### Your task
In the listing below, find the line that contains "rw [Pi.mul_def]" and the line that contains "have h01 : ∀". Quote both and every line between them, exactly, and nothing more.

----------

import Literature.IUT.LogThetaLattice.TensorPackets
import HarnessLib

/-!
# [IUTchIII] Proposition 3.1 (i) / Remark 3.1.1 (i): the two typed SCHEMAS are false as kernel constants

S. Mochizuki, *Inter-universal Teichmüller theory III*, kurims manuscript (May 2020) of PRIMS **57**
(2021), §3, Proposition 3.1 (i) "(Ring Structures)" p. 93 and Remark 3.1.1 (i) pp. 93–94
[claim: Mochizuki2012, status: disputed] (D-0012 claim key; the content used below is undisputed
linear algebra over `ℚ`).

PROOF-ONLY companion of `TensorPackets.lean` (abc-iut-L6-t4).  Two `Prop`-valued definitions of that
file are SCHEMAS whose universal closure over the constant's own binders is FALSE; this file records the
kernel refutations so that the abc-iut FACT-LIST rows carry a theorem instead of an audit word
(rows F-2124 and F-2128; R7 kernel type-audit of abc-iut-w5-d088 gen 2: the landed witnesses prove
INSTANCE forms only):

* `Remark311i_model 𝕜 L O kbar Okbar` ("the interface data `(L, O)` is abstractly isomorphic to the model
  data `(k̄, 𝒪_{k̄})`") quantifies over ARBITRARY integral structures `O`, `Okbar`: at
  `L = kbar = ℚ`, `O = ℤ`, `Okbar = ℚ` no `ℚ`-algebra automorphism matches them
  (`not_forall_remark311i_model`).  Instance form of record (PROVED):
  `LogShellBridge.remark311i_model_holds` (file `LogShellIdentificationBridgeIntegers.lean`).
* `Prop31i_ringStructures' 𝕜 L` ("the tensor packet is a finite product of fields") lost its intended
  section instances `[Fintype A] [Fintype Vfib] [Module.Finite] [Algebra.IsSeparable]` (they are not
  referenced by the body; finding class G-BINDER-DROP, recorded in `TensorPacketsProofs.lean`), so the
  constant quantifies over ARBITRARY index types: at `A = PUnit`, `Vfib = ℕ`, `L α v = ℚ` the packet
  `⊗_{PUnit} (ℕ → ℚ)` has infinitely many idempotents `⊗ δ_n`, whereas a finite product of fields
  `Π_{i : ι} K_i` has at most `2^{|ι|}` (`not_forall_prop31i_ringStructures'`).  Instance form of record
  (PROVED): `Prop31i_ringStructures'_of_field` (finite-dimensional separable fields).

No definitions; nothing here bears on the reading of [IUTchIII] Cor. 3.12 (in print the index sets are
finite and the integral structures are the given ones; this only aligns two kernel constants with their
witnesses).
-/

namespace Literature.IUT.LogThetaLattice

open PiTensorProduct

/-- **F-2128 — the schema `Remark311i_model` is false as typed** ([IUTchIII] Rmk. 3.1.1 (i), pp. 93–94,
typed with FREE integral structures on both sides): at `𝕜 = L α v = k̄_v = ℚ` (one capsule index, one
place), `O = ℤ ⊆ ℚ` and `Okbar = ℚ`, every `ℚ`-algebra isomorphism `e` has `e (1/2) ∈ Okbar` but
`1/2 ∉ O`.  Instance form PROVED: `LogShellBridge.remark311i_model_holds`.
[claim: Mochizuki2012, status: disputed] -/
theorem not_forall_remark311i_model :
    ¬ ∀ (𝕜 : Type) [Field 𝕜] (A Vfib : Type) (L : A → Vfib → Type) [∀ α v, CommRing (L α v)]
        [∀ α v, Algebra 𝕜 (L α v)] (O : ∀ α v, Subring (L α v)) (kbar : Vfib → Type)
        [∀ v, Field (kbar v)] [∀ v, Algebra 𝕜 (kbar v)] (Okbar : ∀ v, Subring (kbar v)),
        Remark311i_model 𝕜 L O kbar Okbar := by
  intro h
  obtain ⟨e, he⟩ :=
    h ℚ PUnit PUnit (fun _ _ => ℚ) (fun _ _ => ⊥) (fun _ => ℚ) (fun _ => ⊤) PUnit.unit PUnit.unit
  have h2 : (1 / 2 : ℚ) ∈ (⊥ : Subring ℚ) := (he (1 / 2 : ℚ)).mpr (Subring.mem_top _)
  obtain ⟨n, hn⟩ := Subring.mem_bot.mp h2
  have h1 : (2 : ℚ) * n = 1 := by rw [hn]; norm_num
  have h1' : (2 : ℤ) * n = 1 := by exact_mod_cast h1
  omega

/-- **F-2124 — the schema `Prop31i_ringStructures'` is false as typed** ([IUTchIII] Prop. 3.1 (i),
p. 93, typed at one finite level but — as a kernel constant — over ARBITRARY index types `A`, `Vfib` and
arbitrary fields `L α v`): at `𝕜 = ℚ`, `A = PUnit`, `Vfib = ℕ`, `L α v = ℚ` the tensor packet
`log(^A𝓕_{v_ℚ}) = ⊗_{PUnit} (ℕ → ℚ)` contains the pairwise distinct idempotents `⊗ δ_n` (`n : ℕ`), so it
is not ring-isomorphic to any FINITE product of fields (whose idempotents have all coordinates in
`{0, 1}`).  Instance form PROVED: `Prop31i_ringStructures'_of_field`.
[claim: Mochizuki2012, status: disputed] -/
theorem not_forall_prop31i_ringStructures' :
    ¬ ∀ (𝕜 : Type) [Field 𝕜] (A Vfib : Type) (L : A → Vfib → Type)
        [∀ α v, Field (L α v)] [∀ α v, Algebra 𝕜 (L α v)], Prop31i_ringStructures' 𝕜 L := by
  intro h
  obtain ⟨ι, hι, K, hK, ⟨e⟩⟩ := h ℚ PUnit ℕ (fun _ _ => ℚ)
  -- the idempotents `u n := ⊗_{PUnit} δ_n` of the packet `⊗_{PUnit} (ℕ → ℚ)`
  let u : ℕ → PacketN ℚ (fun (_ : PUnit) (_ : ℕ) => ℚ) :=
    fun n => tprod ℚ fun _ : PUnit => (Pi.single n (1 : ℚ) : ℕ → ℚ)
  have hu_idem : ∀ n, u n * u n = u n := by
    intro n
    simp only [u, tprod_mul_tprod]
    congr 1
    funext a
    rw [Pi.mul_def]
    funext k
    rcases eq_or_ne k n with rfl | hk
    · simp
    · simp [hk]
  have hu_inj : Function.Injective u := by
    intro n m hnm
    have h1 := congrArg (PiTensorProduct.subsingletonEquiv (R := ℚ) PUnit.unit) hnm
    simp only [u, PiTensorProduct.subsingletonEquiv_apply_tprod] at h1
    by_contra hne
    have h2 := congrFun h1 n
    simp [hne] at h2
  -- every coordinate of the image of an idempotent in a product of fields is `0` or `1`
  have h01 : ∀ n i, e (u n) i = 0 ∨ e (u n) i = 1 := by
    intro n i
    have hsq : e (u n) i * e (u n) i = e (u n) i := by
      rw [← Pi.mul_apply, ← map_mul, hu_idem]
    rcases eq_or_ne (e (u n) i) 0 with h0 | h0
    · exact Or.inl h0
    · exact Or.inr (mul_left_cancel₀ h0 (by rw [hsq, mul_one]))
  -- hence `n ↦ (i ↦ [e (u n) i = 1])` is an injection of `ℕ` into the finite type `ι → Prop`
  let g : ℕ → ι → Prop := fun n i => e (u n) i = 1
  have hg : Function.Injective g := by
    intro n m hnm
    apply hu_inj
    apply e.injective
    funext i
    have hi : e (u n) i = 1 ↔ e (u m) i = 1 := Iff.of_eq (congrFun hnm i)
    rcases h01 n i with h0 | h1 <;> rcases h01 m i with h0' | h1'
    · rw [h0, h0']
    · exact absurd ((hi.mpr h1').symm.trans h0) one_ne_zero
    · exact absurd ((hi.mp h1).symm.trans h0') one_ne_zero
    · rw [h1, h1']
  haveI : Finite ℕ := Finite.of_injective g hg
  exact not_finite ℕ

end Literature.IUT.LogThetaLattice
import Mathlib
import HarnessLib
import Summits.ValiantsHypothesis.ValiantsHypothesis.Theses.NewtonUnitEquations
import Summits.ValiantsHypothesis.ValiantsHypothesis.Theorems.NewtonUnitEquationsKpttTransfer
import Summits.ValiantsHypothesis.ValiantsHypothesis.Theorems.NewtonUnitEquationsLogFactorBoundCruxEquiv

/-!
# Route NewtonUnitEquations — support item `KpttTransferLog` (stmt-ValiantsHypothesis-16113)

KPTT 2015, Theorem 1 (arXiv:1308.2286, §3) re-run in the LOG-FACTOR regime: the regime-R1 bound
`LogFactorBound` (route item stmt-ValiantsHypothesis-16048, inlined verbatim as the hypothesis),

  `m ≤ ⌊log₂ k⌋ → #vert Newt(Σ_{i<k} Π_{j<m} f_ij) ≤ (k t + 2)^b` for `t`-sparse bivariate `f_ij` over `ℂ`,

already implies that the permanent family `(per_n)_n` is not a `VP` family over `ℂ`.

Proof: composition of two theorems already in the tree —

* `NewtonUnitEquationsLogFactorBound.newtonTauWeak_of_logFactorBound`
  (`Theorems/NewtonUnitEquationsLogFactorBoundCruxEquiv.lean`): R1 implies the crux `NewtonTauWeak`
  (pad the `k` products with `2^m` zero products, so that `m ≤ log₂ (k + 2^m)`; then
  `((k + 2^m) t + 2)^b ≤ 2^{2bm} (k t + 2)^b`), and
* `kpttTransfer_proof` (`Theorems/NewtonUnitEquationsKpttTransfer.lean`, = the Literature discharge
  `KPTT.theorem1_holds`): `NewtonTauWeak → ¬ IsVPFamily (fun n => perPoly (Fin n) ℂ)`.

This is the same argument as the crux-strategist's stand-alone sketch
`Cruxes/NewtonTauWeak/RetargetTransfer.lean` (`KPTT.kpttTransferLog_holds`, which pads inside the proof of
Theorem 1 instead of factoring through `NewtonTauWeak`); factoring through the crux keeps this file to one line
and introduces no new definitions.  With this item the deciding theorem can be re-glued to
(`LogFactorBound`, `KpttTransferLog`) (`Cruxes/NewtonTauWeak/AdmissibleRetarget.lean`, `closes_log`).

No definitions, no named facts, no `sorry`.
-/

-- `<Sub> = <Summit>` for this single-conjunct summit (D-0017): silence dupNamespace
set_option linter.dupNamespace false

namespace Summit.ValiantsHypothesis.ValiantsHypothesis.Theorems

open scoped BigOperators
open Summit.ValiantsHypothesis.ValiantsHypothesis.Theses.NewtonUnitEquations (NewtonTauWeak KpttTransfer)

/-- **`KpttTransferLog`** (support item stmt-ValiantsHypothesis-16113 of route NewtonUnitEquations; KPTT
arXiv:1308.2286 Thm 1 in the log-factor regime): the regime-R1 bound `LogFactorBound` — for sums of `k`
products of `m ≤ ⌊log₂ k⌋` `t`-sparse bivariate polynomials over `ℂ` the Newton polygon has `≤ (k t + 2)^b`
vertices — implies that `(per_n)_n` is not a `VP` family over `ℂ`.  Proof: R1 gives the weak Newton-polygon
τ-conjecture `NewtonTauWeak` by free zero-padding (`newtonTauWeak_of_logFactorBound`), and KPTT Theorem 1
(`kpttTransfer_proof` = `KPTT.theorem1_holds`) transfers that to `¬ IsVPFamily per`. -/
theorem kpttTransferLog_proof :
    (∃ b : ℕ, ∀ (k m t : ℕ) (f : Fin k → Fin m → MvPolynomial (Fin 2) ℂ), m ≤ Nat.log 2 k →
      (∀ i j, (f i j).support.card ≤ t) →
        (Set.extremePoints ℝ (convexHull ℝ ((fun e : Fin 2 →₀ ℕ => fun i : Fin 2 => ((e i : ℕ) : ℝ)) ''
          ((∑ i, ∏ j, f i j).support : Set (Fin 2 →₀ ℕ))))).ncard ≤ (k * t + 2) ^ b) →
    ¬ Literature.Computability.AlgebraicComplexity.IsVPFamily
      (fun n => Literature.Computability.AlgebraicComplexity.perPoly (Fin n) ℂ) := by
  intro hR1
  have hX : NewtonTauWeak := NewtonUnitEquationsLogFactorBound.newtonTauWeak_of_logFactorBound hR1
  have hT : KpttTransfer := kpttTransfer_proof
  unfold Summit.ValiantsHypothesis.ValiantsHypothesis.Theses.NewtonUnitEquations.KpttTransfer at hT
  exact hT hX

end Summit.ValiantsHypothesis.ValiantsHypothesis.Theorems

----------

### Exercise result
    rw [Pi.mul_def]
    funext k
    rcases eq_or_ne k n with rfl | hk
    · simp
    · simp [hk]
  have hu_inj : Function.Injective u := by
    intro n m hnm
    have h1 := congrArg (PiTensorProduct.subsingletonEquiv (R := ℚ) PUnit.unit) hnm
    simp only [u, PiTensorProduct.subsingletonEquiv_apply_tprod] at h1
    by_contra hne
    have h2 := congrFun h1 n
    simp [hne] at h2
  -- every coordinate of the image of an idempotent in a product of fields is `0` or `1`
  have h01 : ∀ n i, e (u n) i = 0 ∨ e (u n) i = 1 := by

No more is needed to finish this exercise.